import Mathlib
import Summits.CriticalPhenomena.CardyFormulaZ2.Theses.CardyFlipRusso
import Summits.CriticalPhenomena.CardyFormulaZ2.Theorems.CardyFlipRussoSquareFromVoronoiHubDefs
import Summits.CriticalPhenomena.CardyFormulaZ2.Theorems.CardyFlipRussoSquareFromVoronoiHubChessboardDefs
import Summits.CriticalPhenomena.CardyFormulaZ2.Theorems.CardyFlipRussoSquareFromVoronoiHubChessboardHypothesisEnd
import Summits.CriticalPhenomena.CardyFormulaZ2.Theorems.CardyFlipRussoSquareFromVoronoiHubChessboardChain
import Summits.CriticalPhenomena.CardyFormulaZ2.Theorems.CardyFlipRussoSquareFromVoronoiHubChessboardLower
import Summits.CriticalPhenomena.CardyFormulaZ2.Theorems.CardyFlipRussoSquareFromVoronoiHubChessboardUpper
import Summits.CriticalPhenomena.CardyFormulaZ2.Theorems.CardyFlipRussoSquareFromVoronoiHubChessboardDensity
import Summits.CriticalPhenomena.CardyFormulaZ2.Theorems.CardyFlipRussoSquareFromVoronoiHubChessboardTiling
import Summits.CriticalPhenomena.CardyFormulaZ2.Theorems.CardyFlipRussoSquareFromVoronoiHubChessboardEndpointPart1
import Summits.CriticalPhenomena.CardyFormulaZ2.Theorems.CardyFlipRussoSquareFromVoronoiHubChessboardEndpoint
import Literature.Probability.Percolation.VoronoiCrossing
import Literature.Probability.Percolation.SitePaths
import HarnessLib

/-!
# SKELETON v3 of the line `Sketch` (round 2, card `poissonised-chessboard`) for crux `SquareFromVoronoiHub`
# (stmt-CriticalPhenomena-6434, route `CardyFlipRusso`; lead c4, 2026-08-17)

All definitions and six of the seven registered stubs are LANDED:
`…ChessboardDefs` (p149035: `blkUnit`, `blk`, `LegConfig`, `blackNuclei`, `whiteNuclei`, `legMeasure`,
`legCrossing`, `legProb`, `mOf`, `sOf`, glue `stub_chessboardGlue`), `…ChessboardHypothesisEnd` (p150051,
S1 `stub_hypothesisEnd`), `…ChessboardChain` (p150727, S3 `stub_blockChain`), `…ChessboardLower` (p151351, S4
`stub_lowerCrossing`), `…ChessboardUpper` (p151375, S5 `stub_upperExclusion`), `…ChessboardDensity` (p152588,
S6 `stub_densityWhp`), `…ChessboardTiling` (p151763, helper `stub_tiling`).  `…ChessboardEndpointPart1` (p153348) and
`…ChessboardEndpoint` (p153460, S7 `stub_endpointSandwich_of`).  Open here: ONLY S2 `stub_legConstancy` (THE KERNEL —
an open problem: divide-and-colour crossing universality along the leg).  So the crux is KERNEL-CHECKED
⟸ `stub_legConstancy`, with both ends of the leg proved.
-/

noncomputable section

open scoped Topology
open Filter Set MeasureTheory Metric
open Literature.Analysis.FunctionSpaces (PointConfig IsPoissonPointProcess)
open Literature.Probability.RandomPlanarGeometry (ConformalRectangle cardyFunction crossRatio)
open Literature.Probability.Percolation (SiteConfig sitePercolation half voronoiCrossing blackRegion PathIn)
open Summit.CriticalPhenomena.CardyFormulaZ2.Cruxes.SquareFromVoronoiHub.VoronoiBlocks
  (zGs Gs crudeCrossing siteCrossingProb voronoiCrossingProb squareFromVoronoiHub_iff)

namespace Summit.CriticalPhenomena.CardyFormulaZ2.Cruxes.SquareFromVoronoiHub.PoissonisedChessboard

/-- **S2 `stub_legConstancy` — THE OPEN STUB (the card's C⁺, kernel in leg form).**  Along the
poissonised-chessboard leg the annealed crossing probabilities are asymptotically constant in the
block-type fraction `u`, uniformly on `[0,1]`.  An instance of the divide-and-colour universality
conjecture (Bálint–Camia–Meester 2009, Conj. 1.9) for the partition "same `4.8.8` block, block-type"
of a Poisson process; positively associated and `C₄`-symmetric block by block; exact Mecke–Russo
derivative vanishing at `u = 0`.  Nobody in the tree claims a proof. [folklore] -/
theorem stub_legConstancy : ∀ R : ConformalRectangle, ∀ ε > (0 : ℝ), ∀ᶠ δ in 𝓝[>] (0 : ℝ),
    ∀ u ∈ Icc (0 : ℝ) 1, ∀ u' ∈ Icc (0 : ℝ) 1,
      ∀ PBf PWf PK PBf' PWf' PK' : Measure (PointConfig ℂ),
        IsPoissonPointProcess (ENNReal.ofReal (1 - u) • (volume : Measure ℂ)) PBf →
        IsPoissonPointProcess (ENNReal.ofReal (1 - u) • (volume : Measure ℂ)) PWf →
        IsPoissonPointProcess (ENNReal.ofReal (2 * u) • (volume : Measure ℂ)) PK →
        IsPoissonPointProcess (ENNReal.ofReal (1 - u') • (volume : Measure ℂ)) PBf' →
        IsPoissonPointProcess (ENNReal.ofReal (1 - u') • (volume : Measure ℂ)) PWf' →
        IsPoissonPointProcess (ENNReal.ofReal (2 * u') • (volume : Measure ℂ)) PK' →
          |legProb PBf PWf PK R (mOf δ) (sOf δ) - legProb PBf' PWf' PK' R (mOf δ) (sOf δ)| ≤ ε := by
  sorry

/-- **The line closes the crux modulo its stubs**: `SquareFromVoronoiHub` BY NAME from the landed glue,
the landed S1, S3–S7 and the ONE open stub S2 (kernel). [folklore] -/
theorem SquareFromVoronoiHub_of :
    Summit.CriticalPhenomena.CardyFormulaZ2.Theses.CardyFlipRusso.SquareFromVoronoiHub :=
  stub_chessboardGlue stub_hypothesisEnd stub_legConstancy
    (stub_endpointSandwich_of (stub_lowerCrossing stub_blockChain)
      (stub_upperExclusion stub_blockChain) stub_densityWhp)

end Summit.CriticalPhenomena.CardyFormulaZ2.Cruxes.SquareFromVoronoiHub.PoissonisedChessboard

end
※ ※ ※
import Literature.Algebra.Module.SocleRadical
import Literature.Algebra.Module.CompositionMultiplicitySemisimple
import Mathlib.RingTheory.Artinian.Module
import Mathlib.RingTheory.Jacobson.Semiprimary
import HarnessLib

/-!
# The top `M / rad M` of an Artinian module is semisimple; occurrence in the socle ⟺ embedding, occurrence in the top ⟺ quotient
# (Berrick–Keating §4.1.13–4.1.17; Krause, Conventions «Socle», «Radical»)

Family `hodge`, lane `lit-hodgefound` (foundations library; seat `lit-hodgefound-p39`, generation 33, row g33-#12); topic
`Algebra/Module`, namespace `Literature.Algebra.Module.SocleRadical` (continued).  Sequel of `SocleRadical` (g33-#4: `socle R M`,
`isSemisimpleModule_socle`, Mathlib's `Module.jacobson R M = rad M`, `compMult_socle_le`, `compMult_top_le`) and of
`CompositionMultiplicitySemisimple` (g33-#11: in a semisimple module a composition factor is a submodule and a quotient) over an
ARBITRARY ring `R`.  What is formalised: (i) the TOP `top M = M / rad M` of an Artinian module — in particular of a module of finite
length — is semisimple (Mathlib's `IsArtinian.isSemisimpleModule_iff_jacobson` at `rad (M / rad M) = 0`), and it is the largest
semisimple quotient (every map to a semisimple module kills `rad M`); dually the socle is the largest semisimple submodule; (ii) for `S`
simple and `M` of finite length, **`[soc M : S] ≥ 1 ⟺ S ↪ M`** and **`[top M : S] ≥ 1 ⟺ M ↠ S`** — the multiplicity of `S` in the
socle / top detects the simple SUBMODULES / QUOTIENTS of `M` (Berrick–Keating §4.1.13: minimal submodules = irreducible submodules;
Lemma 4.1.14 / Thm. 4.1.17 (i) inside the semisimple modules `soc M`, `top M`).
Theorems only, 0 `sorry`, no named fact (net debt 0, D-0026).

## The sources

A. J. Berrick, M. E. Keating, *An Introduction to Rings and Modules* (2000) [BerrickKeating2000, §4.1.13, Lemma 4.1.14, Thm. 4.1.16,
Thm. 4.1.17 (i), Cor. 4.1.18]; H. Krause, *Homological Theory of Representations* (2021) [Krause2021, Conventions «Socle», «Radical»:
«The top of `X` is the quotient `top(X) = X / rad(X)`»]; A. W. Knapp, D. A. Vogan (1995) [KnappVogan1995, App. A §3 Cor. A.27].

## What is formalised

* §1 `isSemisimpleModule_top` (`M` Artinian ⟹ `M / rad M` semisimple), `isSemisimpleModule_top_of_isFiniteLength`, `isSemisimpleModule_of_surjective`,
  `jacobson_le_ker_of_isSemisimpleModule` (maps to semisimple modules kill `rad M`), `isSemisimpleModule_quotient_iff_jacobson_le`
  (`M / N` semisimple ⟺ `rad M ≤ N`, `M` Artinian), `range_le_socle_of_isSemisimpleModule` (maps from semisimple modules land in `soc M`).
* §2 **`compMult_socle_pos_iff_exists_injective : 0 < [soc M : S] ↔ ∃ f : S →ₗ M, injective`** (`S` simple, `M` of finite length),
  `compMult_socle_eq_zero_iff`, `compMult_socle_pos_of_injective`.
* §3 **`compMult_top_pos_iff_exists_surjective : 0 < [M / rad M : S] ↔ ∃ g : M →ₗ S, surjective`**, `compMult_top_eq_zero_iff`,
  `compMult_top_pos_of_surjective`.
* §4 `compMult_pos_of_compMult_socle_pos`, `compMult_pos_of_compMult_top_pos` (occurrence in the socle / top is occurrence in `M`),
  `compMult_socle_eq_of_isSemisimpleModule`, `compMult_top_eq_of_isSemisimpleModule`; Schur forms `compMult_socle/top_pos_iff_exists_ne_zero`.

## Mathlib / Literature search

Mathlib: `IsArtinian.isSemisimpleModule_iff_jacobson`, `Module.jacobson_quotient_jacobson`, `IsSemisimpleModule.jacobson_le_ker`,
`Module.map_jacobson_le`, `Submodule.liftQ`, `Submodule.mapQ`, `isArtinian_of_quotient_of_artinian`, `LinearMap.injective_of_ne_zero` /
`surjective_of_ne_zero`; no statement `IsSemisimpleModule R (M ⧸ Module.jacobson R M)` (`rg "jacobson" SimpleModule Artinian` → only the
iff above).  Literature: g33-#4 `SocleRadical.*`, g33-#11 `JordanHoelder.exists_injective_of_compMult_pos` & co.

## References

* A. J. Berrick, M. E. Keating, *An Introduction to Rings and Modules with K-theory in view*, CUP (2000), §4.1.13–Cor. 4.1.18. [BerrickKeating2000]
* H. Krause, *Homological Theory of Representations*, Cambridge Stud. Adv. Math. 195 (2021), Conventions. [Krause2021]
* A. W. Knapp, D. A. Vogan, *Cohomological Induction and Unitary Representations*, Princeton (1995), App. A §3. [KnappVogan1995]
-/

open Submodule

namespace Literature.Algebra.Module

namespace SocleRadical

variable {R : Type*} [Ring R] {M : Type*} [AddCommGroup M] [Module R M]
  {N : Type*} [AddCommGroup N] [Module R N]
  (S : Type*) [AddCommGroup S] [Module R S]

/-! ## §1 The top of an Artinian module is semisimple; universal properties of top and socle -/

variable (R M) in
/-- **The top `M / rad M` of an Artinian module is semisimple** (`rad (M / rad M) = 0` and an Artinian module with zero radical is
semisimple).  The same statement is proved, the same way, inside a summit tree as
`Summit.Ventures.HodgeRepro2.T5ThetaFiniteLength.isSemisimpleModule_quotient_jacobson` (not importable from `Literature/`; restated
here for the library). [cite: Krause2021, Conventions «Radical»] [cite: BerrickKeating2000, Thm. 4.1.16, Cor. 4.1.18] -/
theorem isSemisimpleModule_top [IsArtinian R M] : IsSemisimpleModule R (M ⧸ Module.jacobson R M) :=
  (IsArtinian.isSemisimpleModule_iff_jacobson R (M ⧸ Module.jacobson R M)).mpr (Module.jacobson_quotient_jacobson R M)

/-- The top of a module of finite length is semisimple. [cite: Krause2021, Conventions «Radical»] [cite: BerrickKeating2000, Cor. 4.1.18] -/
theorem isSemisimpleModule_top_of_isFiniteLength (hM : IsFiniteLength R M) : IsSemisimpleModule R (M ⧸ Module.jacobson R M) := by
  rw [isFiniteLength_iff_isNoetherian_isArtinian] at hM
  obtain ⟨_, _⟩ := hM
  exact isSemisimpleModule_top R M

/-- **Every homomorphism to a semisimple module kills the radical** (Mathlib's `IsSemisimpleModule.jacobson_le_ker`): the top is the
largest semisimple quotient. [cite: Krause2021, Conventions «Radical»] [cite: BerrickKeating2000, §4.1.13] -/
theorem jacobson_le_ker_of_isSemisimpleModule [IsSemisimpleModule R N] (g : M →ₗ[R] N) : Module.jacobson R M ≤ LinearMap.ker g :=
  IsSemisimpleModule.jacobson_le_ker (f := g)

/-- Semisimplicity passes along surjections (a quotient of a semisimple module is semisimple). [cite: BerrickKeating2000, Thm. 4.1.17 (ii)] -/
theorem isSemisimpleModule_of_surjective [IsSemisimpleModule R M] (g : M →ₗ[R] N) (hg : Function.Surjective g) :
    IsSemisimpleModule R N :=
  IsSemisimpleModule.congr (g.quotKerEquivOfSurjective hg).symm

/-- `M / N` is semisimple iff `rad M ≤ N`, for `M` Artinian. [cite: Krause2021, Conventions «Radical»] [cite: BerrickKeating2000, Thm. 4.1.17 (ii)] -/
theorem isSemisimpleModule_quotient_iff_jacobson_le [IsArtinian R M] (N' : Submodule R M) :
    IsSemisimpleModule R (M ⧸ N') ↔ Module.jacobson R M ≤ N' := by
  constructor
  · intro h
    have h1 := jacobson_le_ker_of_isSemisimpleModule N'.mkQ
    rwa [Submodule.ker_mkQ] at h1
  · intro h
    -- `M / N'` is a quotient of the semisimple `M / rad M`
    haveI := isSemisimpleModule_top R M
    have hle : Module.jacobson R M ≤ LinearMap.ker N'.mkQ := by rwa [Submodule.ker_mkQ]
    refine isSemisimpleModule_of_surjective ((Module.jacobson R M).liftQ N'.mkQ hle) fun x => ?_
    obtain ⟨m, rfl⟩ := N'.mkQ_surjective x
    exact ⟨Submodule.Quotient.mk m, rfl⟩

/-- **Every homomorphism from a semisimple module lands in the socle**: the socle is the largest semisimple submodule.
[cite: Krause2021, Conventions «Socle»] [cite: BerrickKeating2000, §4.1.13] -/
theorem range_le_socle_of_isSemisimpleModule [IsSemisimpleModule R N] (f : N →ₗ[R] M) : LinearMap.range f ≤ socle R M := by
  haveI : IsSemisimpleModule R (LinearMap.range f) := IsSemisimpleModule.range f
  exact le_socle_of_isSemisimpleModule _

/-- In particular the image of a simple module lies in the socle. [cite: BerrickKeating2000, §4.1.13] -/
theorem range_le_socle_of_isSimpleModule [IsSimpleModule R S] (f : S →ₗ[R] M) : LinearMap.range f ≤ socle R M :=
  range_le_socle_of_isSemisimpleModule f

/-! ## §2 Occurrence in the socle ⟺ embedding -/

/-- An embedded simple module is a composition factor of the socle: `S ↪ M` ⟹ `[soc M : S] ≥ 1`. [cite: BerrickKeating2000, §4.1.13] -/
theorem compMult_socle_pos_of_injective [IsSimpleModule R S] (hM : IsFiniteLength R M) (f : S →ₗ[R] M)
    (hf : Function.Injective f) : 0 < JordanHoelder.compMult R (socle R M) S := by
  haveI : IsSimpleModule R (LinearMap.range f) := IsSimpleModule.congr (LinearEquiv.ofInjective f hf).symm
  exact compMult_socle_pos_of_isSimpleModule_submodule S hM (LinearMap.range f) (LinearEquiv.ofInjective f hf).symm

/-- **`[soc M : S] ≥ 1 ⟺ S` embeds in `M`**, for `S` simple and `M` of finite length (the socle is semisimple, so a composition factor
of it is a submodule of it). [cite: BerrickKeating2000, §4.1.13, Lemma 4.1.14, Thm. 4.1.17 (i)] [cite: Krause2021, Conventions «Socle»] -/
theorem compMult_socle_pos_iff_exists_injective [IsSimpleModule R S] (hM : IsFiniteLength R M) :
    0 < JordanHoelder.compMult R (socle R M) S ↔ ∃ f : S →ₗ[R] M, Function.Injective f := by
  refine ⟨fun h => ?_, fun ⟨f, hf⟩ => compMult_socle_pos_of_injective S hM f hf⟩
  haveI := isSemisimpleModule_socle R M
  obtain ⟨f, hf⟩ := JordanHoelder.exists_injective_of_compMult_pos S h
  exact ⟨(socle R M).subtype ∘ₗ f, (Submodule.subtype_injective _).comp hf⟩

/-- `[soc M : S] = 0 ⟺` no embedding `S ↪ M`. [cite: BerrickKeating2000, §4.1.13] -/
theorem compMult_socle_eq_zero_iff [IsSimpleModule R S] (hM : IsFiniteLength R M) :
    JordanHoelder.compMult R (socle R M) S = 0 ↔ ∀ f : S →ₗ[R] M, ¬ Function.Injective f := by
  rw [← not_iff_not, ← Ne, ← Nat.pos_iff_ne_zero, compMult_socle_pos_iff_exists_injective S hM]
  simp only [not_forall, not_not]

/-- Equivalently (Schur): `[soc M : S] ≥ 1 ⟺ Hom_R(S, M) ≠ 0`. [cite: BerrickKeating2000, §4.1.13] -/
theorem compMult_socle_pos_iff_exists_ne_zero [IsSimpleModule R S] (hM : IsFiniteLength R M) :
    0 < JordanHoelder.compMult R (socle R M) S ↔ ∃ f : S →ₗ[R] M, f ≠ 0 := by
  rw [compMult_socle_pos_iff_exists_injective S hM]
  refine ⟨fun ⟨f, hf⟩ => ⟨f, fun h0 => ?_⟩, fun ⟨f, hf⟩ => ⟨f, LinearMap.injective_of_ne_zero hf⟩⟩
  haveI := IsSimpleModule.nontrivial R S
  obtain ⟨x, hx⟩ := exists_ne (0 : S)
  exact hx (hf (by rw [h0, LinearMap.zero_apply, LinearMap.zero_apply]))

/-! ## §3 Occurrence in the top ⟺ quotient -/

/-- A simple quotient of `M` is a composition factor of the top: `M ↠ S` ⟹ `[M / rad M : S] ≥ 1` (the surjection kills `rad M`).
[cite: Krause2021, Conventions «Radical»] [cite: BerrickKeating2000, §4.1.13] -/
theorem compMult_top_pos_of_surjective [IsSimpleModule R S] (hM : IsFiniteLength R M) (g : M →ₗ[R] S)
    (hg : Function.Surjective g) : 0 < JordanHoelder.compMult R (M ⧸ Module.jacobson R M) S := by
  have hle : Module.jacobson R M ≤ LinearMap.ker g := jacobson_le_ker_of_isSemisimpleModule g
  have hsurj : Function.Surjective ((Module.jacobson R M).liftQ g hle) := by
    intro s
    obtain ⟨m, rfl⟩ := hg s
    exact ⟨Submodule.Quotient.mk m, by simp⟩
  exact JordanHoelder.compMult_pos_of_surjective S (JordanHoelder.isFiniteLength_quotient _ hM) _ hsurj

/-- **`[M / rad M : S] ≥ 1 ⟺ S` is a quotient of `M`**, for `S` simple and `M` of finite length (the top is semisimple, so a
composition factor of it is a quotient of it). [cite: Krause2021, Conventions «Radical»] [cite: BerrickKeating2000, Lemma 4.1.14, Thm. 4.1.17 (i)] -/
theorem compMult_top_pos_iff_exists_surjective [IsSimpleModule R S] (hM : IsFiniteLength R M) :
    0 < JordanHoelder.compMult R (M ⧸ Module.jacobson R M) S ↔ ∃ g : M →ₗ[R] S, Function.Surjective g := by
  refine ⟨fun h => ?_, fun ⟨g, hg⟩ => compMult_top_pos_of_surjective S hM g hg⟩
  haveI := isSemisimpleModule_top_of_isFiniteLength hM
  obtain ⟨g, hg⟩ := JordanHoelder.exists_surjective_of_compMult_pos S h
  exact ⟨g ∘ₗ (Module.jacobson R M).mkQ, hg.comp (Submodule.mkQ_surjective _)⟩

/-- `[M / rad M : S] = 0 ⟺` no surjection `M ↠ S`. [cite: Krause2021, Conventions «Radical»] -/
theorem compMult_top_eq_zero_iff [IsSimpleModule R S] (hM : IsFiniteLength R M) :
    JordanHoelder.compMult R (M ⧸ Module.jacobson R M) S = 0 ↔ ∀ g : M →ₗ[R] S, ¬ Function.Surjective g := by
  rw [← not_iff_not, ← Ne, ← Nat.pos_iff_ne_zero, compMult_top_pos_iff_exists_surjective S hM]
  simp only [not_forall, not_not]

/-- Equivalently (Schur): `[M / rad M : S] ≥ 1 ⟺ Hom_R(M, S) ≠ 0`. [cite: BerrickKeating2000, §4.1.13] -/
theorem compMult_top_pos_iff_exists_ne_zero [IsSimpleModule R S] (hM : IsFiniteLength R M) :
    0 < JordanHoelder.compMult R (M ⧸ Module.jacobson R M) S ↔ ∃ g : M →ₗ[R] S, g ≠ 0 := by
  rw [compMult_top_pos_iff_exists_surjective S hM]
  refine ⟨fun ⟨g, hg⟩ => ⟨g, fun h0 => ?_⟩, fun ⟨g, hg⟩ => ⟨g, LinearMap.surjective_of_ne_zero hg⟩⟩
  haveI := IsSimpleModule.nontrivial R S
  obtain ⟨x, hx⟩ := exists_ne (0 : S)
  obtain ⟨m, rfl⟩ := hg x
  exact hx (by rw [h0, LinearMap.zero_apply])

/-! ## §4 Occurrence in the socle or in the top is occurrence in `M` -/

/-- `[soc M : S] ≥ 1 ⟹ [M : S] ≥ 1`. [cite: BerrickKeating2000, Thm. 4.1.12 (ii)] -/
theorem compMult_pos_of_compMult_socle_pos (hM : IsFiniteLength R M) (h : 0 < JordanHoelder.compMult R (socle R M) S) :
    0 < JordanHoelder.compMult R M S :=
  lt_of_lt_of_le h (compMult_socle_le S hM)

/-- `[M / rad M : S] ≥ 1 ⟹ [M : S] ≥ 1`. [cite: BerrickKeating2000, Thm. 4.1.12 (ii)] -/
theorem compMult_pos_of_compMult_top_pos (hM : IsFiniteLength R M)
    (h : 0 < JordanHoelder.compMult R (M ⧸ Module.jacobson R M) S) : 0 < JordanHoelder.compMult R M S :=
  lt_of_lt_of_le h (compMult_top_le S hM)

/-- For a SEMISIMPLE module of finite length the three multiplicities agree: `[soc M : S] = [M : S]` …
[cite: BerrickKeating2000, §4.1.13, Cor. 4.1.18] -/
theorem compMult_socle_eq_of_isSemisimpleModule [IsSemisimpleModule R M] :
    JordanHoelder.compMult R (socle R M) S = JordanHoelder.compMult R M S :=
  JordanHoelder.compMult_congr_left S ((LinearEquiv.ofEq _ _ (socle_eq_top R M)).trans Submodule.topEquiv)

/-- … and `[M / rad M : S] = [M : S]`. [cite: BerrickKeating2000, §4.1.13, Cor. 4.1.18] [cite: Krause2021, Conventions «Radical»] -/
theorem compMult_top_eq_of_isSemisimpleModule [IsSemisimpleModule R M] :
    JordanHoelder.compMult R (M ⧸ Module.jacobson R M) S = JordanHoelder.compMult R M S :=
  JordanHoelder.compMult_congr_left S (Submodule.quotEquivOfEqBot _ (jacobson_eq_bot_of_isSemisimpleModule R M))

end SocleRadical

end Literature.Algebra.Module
※ ※ ※
Among the records above, repeat exactly the line with "conjecture (Bálint–Camia–Meester 2009, Conj.", the line with "derivative vanishing at", and every line in between, and only those.

▸ **Answer space**
conjecture (Bálint–Camia–Meester 2009, Conj. 1.9) for the partition "same `4.8.8` block, block-type"
of a Poisson process; positively associated and `C₄`-symmetric block by block; exact Mecke–Russo
derivative vanishing at `u = 0`.  Nobody in the tree claims a proof. [folklore] -/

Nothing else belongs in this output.